/-! ### Shape `B`: octads through `0, 1` avoiding `2`, signs `+, +` -/

/-- The `22`-condition on shape `B`: the octad contains `0, 1` but not `2`, and the first two signs are `+`. -/
theorem third22_bvec_iff (o : Fin 759) (v : ℕ) :
    ((bvec o v) 0 + (bvec o v) 1 = 4 ∧ (bvec o v) 0 + (bvec o v) 2 = 2) ↔
      ((0 : Fin 24) ∈ osupp o ∧ (1 : Fin 24) ∈ osupp o ∧ (2 : Fin 24) ∉ osupp o) ∧
        (v.testBit 0 = false ∧ v.testBit 1 = false) := by
  constructor
  · rintro ⟨h01, h02⟩
    rcases bvec_apply_cases o v 0 with ⟨h0, e0⟩ | ⟨h0, e0 | e0⟩ <;>
      rcases bvec_apply_cases o v 1 with ⟨h1, e1⟩ | ⟨h1, e1 | e1⟩ <;> (try omega)
    have h2 : (2 : Fin 24) ∉ osupp o := by
      rcases bvec_apply_cases o v 2 with ⟨h2, -⟩ | ⟨-, e2 | e2⟩
      · exact h2
      · omega
      · omega
    have hx := (bvec_nbr_iff o v).mp (by rw [ip_x0]; omega)
    exact ⟨⟨h0, h1, h2⟩, hx.2⟩
  · rintro ⟨⟨h0, h1, h2⟩, hv0, hv1⟩
    have hx := (bvec_nbr_iff o v).mpr ⟨⟨h0, h1⟩, hv0, hv1⟩
    rw [ip_x0] at hx
    rw [(bvec_eq_zero_iff o v 2).mpr h2, add_zero]
    rcases bvec_apply_cases o v 0 with ⟨h0', -⟩ | ⟨-, e0 | e0⟩
    · exact absurd h0 h0'
    · constructor <;> omega
    · rcases bvec_apply_cases o v 1 with ⟨h1', -⟩ | ⟨-, e1 | e1⟩
      · exact absurd h1 h1'
      · omega
      · omega

/-- The `21`-condition on shape `B` coincides with the `22`-condition (`y₁ + y₂ = 2 + 0` automatically). -/
theorem third21_bvec_iff (o : Fin 759) (v : ℕ) :
    ((bvec o v) 0 + (bvec o v) 1 = 4 ∧ (bvec o v) 0 + (bvec o v) 2 = 2 ∧ (bvec o v) 1 + (bvec o v) 2 = 2) ↔
      ((0 : Fin 24) ∈ osupp o ∧ (1 : Fin 24) ∈ osupp o ∧ (2 : Fin 24) ∉ osupp o) ∧
        (v.testBit 0 = false ∧ v.testBit 1 = false) := by
  rw [← third22_bvec_iff]
  constructor
  · rintro ⟨h01, h02, -⟩
    exact ⟨h01, h02⟩
  · rintro ⟨h01, h02⟩
    refine ⟨h01, h02, ?_⟩
    rcases bvec_apply_cases o v 0 with ⟨-, e0⟩ | ⟨-, e0 | e0⟩ <;>
      rcases bvec_apply_cases o v 1 with ⟨-, e1⟩ | ⟨-, e1 | e1⟩ <;> omega

set_option maxRecDepth 100000 in
/-- `77 - 21 = 56` octads contain `0, 1` and avoid `2`. -/
theorem card_octads_01_not2 :
    (univ.filter fun o : Fin 759 => (0 : Fin 24) ∈ osupp o ∧ (1 : Fin 24) ∈ osupp o ∧ (2 : Fin 24) ∉ osupp o).card = 56 := by
  decide +kernel

/-- `56 · 32 = 1792` shape-`B` vectors satisfy the `22`-condition, and the same ones the `21`-condition. -/
theorem card_thirdB :
    ((univ ×ˢ range 128).filter fun p : Fin 759 × ℕ =>
      (bvec p.1 p.2) 0 + (bvec p.1 p.2) 1 = 4 ∧ (bvec p.1 p.2) 0 + (bvec p.1 p.2) 2 = 2).card = 1792 ∧
    ((univ ×ˢ range 128).filter fun p : Fin 759 × ℕ =>
      (bvec p.1 p.2) 0 + (bvec p.1 p.2) 1 = 4 ∧ (bvec p.1 p.2) 0 + (bvec p.1 p.2) 2 = 2 ∧
        (bvec p.1 p.2) 1 + (bvec p.1 p.2) 2 = 2).card = 1792 := by
  have key : ((univ ×ˢ range 128).filter fun p : Fin 759 × ℕ =>
      ((0 : Fin 24) ∈ osupp p.1 ∧ (1 : Fin 24) ∈ osupp p.1 ∧ (2 : Fin 24) ∉ osupp p.1) ∧
        (p.2.testBit 0 = false ∧ p.2.testBit 1 = false)).card = 1792 := by
    rw [Finset.filter_product (fun o : Fin 759 => (0 : Fin 24) ∈ osupp o ∧ (1 : Fin 24) ∈ osupp o ∧ (2 : Fin 24) ∉ osupp o)
        (fun v : ℕ => v.testBit 0 = false ∧ v.testBit 1 = false),
      card_product, card_octads_01_not2, card_patterns_00]
  refine ⟨?_, ?_⟩
  · rw [Finset.filter_congr (fun p _ => third22_bvec_iff p.1 p.2), key]
  · rw [Finset.filter_congr (fun p _ => third21_bvec_iff p.1 p.2), key]

/-! ### Shape `A` (none: `y₀ + y₂ = 2` is impossible with entries in `{0, ±4}`) and the totals -/

set_option maxRecDepth 100000 in
/-- No shape-`A` vector satisfies either condition. -/
theorem card_thirdA :
    (idxA.filter fun p => (avec p.1.1 p.1.2 p.2.1 p.2.2) 0 + (avec p.1.1 p.1.2 p.2.1 p.2.2) 1 = 4 ∧
      (avec p.1.1 p.1.2 p.2.1 p.2.2) 0 + (avec p.1.1 p.1.2 p.2.1 p.2.2) 2 = 2).card = 0 ∧
    (idxA.filter fun p => (avec p.1.1 p.1.2 p.2.1 p.2.2) 0 + (avec p.1.1 p.1.2 p.2.1 p.2.2) 1 = 4 ∧
      (avec p.1.1 p.1.2 p.2.1 p.2.2) 0 + (avec p.1.1 p.1.2 p.2.1 p.2.2) 2 = 2 ∧
      (avec p.1.1 p.1.2 p.2.1 p.2.2) 1 + (avec p.1.1 p.1.2 p.2.1 p.2.2) 2 = 2).card = 0 := by
  rw [idxA]
  refine ⟨?_, ?_⟩ <;> decide +kernel

/-- **`|third22| = 2816`** (`= A₀(u)` of the `(23, 4600, 1/3)` code). [cite: ConwaySloane1999, Ch. 14 Theorem 24 (e)] -/
theorem card_third22 : third22.card = 2816 := by
  rw [third22, card_filter_leechInt (fun y => y 0 + y 1 = 4 ∧ y 0 + y 2 = 2) card_thirdA.1 card_thirdB.1 card_thirdC.1]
+-------+
Problem details: The response should consist of all the entries, reproduced word for word.

Answer section:
/-! ### Shape `B`: octads through `0, 1` avoiding `2`, signs `+, +` -/

/-- The `22`-condition on shape `B`: the octad contains `0, 1` but not `2`, and the first two signs are `+`. -/
theorem third22_bvec_iff (o : Fin 759) (v : ℕ) :
    ((bvec o v) 0 + (bvec o v) 1 = 4 ∧ (bvec o v) 0 + (bvec o v) 2 = 2) ↔
      ((0 : Fin 24) ∈ osupp o ∧ (1 : Fin 24) ∈ osupp o ∧ (2 : Fin 24) ∉ osupp o) ∧
        (v.testBit 0 = false ∧ v.testBit 1 = false) := by
  constructor
  · rintro ⟨h01, h02⟩
    rcases bvec_apply_cases o v 0 with ⟨h0, e0⟩ | ⟨h0, e0 | e0⟩ <;>
      rcases bvec_apply_cases o v 1 with ⟨h1, e1⟩ | ⟨h1, e1 | e1⟩ <;> (try omega)
    have h2 : (2 : Fin 24) ∉ osupp o := by
      rcases bvec_apply_cases o v 2 with ⟨h2, -⟩ | ⟨-, e2 | e2⟩
      · exact h2
      · omega
      · omega
    have hx := (bvec_nbr_iff o v).mp (by rw [ip_x0]; omega)
    exact ⟨⟨h0, h1, h2⟩, hx.2⟩
  · rintro ⟨⟨h0, h1, h2⟩, hv0, hv1⟩
    have hx := (bvec_nbr_iff o v).mpr ⟨⟨h0, h1⟩, hv0, hv1⟩
    rw [ip_x0] at hx
    rw [(bvec_eq_zero_iff o v 2).mpr h2, add_zero]
    rcases bvec_apply_cases o v 0 with ⟨h0', -⟩ | ⟨-, e0 | e0⟩
    · exact absurd h0 h0'
    · constructor <;> omega
    · rcases bvec_apply_cases o v 1 with ⟨h1', -⟩ | ⟨-, e1 | e1⟩
      · exact absurd h1 h1'
      · omega
      · omega

/-- The `21`-condition on shape `B` coincides with the `22`-condition (`y₁ + y₂ = 2 + 0` automatically). -/
theorem third21_bvec_iff (o : Fin 759) (v : ℕ) :
    ((bvec o v) 0 + (bvec o v) 1 = 4 ∧ (bvec o v) 0 + (bvec o v) 2 = 2 ∧ (bvec o v) 1 + (bvec o v) 2 = 2) ↔
      ((0 : Fin 24) ∈ osupp o ∧ (1 : Fin 24) ∈ osupp o ∧ (2 : Fin 24) ∉ osupp o) ∧
        (v.testBit 0 = false ∧ v.testBit 1 = false) := by
  rw [← third22_bvec_iff]
  constructor
  · rintro ⟨h01, h02, -⟩
    exact ⟨h01, h02⟩
  · rintro ⟨h01, h02⟩
    refine ⟨h01, h02, ?_⟩
    rcases bvec_apply_cases o v 0 with ⟨-, e0⟩ | ⟨-, e0 | e0⟩ <;>
      rcases bvec_apply_cases o v 1 with ⟨-, e1⟩ | ⟨-, e1 | e1⟩ <;> omega

set_option maxRecDepth 100000 in
/-- `77 - 21 = 56` octads contain `0, 1` and avoid `2`. -/
theorem card_octads_01_not2 :
    (univ.filter fun o : Fin 759 => (0 : Fin 24) ∈ osupp o ∧ (1 : Fin 24) ∈ osupp o ∧ (2 : Fin 24) ∉ osupp o).card = 56 := by
  decide +kernel

/-- `56 · 32 = 1792` shape-`B` vectors satisfy the `22`-condition, and the same ones the `21`-condition. -/
theorem card_thirdB :
    ((univ ×ˢ range 128).filter fun p : Fin 759 × ℕ =>
      (bvec p.1 p.2) 0 + (bvec p.1 p.2) 1 = 4 ∧ (bvec p.1 p.2) 0 + (bvec p.1 p.2) 2 = 2).card = 1792 ∧
    ((univ ×ˢ range 128).filter fun p : Fin 759 × ℕ =>
      (bvec p.1 p.2) 0 + (bvec p.1 p.2) 1 = 4 ∧ (bvec p.1 p.2) 0 + (bvec p.1 p.2) 2 = 2 ∧
        (bvec p.1 p.2) 1 + (bvec p.1 p.2) 2 = 2).card = 1792 := by
  have key : ((univ ×ˢ range 128).filter fun p : Fin 759 × ℕ =>
      ((0 : Fin 24) ∈ osupp p.1 ∧ (1 : Fin 24) ∈ osupp p.1 ∧ (2 : Fin 24) ∉ osupp p.1) ∧
        (p.2.testBit 0 = false ∧ p.2.testBit 1 = false)).card = 1792 := by
    rw [Finset.filter_product (fun o : Fin 759 => (0 : Fin 24) ∈ osupp o ∧ (1 : Fin 24) ∈ osupp o ∧ (2 : Fin 24) ∉ osupp o)
        (fun v : ℕ => v.testBit 0 = false ∧ v.testBit 1 = false),
      card_product, card_octads_01_not2, card_patterns_00]
  refine ⟨?_, ?_⟩
  · rw [Finset.filter_congr (fun p _ => third22_bvec_iff p.1 p.2), key]
  · rw [Finset.filter_congr (fun p _ => third21_bvec_iff p.1 p.2), key]

/-! ### Shape `A` (none: `y₀ + y₂ = 2` is impossible with entries in `{0, ±4}`) and the totals -/

set_option maxRecDepth 100000 in
/-- No shape-`A` vector satisfies either condition. -/
theorem card_thirdA :
    (idxA.filter fun p => (avec p.1.1 p.1.2 p.2.1 p.2.2) 0 + (avec p.1.1 p.1.2 p.2.1 p.2.2) 1 = 4 ∧
      (avec p.1.1 p.1.2 p.2.1 p.2.2) 0 + (avec p.1.1 p.1.2 p.2.1 p.2.2) 2 = 2).card = 0 ∧
    (idxA.filter fun p => (avec p.1.1 p.1.2 p.2.1 p.2.2) 0 + (avec p.1.1 p.1.2 p.2.1 p.2.2) 1 = 4 ∧
      (avec p.1.1 p.1.2 p.2.1 p.2.2) 0 + (avec p.1.1 p.1.2 p.2.1 p.2.2) 2 = 2 ∧
      (avec p.1.1 p.1.2 p.2.1 p.2.2) 1 + (avec p.1.1 p.1.2 p.2.1 p.2.2) 2 = 2).card = 0 := by
  rw [idxA]
  refine ⟨?_, ?_⟩ <;> decide +kernel

/-- **`|third22| = 2816`** (`= A₀(u)` of the `(23, 4600, 1/3)` code). [cite: ConwaySloane1999, Ch. 14 Theorem 24 (e)] -/
theorem card_third22 : third22.card = 2816 := by
  rw [third22, card_filter_leechInt (fun y => y 0 + y 1 = 4 ∧ y 0 + y 2 = 2) card_thirdA.1 card_thirdB.1 card_thirdC.1]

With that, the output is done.